FIG. 2 is a flowchart illustrating an example of anti-roll control performed by a controller.
FIG. 3 is a conceptual diagram of low-pass filter processing.
FIG. 4 is a map of a steering angular velocity equivalent value dθ and a lateral G change amount estimation value dLG;
5A and 5B are graphs showing changes in signals with respect to a change in steering angle θ, where FIG. 5A is a steering angle θ and a low-pass filter signal, FIG. 5B is a lateral G change amount estimation value dLG, and FIG. The relationship between the angular velocity equivalent value dθ, the steering angular velocity, and time is shown.
FIG. 6 is a graph showing the relationship between each signal and damping force during steady turning and time, and the relationship between steering angle θ, lateral G variation estimated value dLG, lateral G, damping force, and damping force by conventional control and time. Indicates.
FIG. 7 is a graph showing the relationship between each signal, control output, and time when the steering angle θ is increased during steady turning, and the steering angle θ, lateral G variation estimation value dLG, lateral G, damping force, and conventional The relationship between damping force by control and time is shown.
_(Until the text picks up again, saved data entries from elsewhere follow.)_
import Literature.NumberTheory.LocalFields.UnramifiedQuadraticOrderUnitIndex      -- ★ p840757 (F0P2-p06): the subgroup `{u : σ u − u ∈ 𝔪^k}` as `comap eqLocus`, `mem_comap_eqLocus_iff`
import HarnessLib

/-!
# The RAMIFIED quadratic order unit index `[S^× : {u : σ u ≡ u (𝔪^{2j+1})}] = q^j` — Mars' index `[R_L^× : R_L(j)^×]` for `e = 2`
# (Flicker, *Elementary proof of the fundamental lemma for a unitary group* (1998), Prop. 7 p. 84 and §6 p. 95 REMARK; Serre, *Local Fields*, Ch. IV §1, Ch. V §1)

Topic `NumberTheory/LocalFields`, namespace `Literature.NumberTheory.LocalFields.RamifiedQuadraticOrder`.  THEOREMS ONLY: no definition, no named fact, no instance,
no notation, no `sorry`.  Cell `pub/hodgecm-mathlib`, F0∕P3a road «D-N7-inert» COUNT programme, MAP v3 §2 (F3) «H-decompositions + order indices», sub-brick **(F3b)
RAMIFIED ORDER INDEX** (LEAD F0P3a-plan (g9) T8-49 (C); heir of F0P2-p06 (g5), HANDOFF-F3 1c13736d §REMAINING 2: «(F3a)'s hypothesis `IsUnit (σ a − a)` IS unramifiedness;
the ramified count differs in kind»).  Consumers: B-p10 (g24) (F9)-ramified ∕ B-p14 (g30) (F11-c∕d): the ramified H-side weight `Σ_{j ≤ N} q^j = (q^{N+1} − 1)∕(q − 1)`.
HC_CM is proved only modulo the printed citations until rung 0 closes; nothing printed is a letter here — elementary DVR algebra.

THE PRINT.  [Flicker1998UnitaryFL §6 p. 95 REMARK (Mars)]: «`[R_E^× : R_E(j)^×]` is `1` if `j = 0` and `q^{j+1−f}(q^f − 1)∕(q − 1)` if `j > 0` … the integral equals
`(q^N(q+1) − 2)∕(q−1)` if `e = 1`, and `(q^{N+1} − 1)∕(q − 1)` if `e = 2`»; [Prop. 7 p. 84]: «`[(R + √π R)¹ : (R + √π π^j R)¹] = q^j` … `u² − πδ² = 1` implies
`u = ±(1 + πδ²∕2 + ⋯)`».  IN-HOUSE, σ-INTRINSICALLY, in the currency of ★ `UnramifiedQuadraticOrderUnitIndex` (F0P2-p06): `S` a DVR (model `R_L = 𝒪_{EL_w}`) with an
involution `σ` which is RESIDUALLY TRIVIAL (`σ x − x ∈ 𝔪` for ALL `x` — the ramified case; (F3a)'s `IsUnit (σ a − a)` is exactly what fails), an ANTI-FIXED uniformiser
`ϖ` (`σ ϖ = −ϖ`, tame) and `2 ∈ S^×`; the order `R_L(j) = R + ϖ_R^j R_L = R ⊕ R ϖ·ϖ_R^j` (`R = S^σ`, `ϖ_R = ϖ²`) has unit group
`{u ∈ S^× : σ u − u ∈ 𝔪^{2j+1}}` = ★'s `comap eqLocus` subgroup at level `2j + 1`, and
**`index_comap_eqLocus_odd_eq_pow : [S^× : {σ u ≡ u (𝔪^{2j+1})}] = q^j`**, `q = |𝓀_S|`.

* §1 STRUCTURE: `mem_maximalIdeal_of_map_eq_neg` (anti-fixed ⇒ `∈ 𝔪`), **`exists_fixed_add_fixed_mul`** (`S = S^σ + S^σ ϖ`), `fixed_coords_unique`,
  `pow_succ_dvd_of_odd_pow_dvd_of_fixed` (FIXED ELEMENTS HAVE EVEN VALUATION).
* §2 THE TWISTED LOGARITHM `w(x) = (x − σx)(x + σx)⁻¹` (as `(x - σ x) * Ring.inverse (x + σ x)`): `isUnit_add_map_self`, `sub_map_mul_inverse_mem_pow_iff`
  (`w(x) ∈ 𝔪^k ⟺ σx − x ∈ 𝔪^k`), `map_sub_self_mem_pow_succ_of_even` (PARITY `𝔪^{2i+2} ⇒ 𝔪^{2i+3}`), **`twistedLog_mul_sub_mem`**
  (`w(uu′) − w(u) − w(u′) ∈ 𝔪^{2k}` when `σu − u, σu′ − u′ ∈ 𝔪^k` — the identity `2(M P₁P₂ − M₁PP₂ − M₂PP₁) = −M₁M₂(M₁P₂ + M₂P₁)`).
* §3 THE INDEX: `exists_isUnit_twistedLog_sub_mem` (every class of `𝔪^{2j+1}∕𝔪^{2j+2}` is a `w(1 + ϖ^{2j+1} r₀)`), `natCard_map_mk_maximalIdeal_pow`
  (`|𝔪^n ∕ 𝔪^{n+1}| = |𝓀|`, ★ `natCard_quotient_maximalIdeal_pow` + `DoubleQuot.quotQuotEquivQuotOfLE`), `index_comap_eqLocus_one_eq_one` (level `1`: everything),
  **`relIndex_comap_eqLocus_odd`** (`[V_{2j+1} : V_{2j+3}] = |𝓀|`: `w` is a homomorphism `V_{2j+1} → 𝔪^{2j+1}∕𝔪^{2j+2}` ONTO, kernel `V_{2j+2} = V_{2j+3}`), and the
  HEAD **`index_comap_eqLocus_odd_eq_pow`** by induction (`Subgroup.relIndex_mul_index`).
NOT here: the norm-one version `[R_L¹ : R_L(j)¹] = q^j` (Prop. 7 (b) verbatim) — same filtration argument on the norm-one subgroup, cut on request; the instantiation
at `S = 𝒪_{EL_w}` ((F11) frame, B-p14).

## References
* [Flicker1998UnitaryFL] Y. Z. Flicker, *Elementary proof of the fundamental lemma for a unitary group*, Canad. J. Math. 50 (1998), Prop. 7 p. 84, §6 p. 95 REMARK.
* [Serre1979] J.-P. Serre, *Local Fields* (1979), Ch. IV §1 Prop. 3, Ch. V §1.
-/

set_option autoImplicit false
import Summits.HubbardSuperconductivity.HubbardSuperconductivity.Theorems.AnisotropyChordTransferFibre3RowCXSCells
import Summits.HubbardSuperconductivity.HubbardSuperconductivity.Theorems.AnisotropyChordTransferFibre3N1RowTB096N00634

/-!
# Route `AnisotropyChord` / H0 rotor rung, LEVEL 2 row C (KT-2b), t-BLOCK `96 ≤ L ≤ 127`: the X-sum bracket of the column `ν ∈ [634, 729]/10⁶`

The L-uniform bracket of the positive Parseval sum of the phase-defect moment on p2's block cell `L2.N1.tcB096N00634` (window `K = 24`, `T = 429/100000`,
the column's certified totals `θ⁴S₂ ≤ 6077241753/1000000000`, `θ⁴T10 ≤ 1880766807/500000000`): ★ `xsTB096N00634` : `RowC.xsCellCheck 96 … (457/100) = true` — for every
`L ≥ 96` and every `ν` in the column, `XSn(L, νθ²) ≤ 457/100` (`RowC.xs_cell_sound`; exact-ℚ mirror value 4.5475; at `L₀ = 128`, `K = 32` the
same column has ≈ 3.6); one kernel `decide`; shared by all row-C cells `…RowCTFB096N00634C…` of this column.
Prover seat `hubbard-h0-rotor-p1` g32 (route lead; ruling R4-b); helper for piece A = stmt-HubbardSuperconductivity-23918 of rung 19089
(`--supports`, helper class).  Nothing here proves superconductivity in the Hubbard model; one kernel-certified piece of ONE
conditional reduction (the GM₃ ∀L certificate, Level-2 row C = KT-2b on the t-blocks `48 ≤ L < 128`, route-lead ruling R1); the rotor TARGET as
originally worded stays FALSE (g15 verdict).  Mathlib + the tree only; no sorry.  Generated by p1 g32 scratch/rowcT/mkfilesT.py.
-/

set_option linter.dupNamespace false
set_option autoImplicit false

open Literature.Analysis.ValidatedNumerics

namespace Summit.HubbardSuperconductivity.HubbardSuperconductivity.Theorems.AnisotropyChord.Transfer.Fibre3.L2.KT2b

open L2.N1

/-- ★ the X-sum bracket of the block column `tcB096N00634`: `XSn ≤ 457/100` for all `L ≥ 96`, `ν ∈ [634, 729]/10⁶`. -/
theorem xsTB096N00634 :
    RowC.xsCellCheck tcB096N00634.L0 tcB096N00634.n1 tcB096N00634.n2 tcB096N00634.νd tcB096N00634.Tn tcB096N00634.Td 1000000 tcB096N00634.bS2.2 tcB096N00634.bT10.2 ((457 : ℚ) / 100) = true := by
  decide +kernel

end Summit.HubbardSuperconductivity.HubbardSuperconductivity.Theorems.AnisotropyChord.Transfer.Fibre3.L2.KT2b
FIG. 8 is a map showing a relationship between a threshold value εdLG of a lateral G change amount estimated value dLG and a vehicle speed VSP.
[Explanation of symbols]
1 Controller 2 Steering angle sensor 3 Vehicle speed sensor 4L, 4R Actuator 5L, 5R Shock absorber

Claims (3)

An actuator that drives a shock absorber with adjustable damping force;
Lateral G detection means for estimating the amount of change in lateral G according to the driving state of the vehicle;
In a damping force adjusting type shock absorber control device comprising anti-roll control means for driving the actuator and changing damping force based on a detection value of the lateral G detection means,
The lateral G detection means includes
Steering angle detection means for detecting the steering angle of the steering;
Vehicle speed detection means for detecting the vehicle speed;
What line low-pass filtering of the steering angle obtained by the detection, and a low-pass filter processing means for calculating a low-pass signal,
Rudder angular velocity equivalent value calculating means for calculating a steering angular velocity equivalent value by taking the difference between the steering angle and the low pass signal ;
A lateral G variation estimation means for calculating a lateral G variation estimation value from the steering angular velocity equivalent value and the vehicle speed;
The anti-roll control means increases the damping force of the shock absorber corresponding to the turning direction according to the lateral G variation estimation value while the lateral G variation estimation value exceeds a predetermined threshold value. A damping force control type shock absorber control device.   2. The damping force adjusting type shock absorber control device according to claim 1, wherein the threshold value increases according to a vehicle speed when the vehicle speed falls within a predetermined high vehicle speed range.   2. The control of a damping force adjustable shock absorber according to claim 1, wherein the lateral G variation estimation means increases the lateral G variation estimation value as the steering angular velocity equivalent value or the vehicle speed increases. apparatus.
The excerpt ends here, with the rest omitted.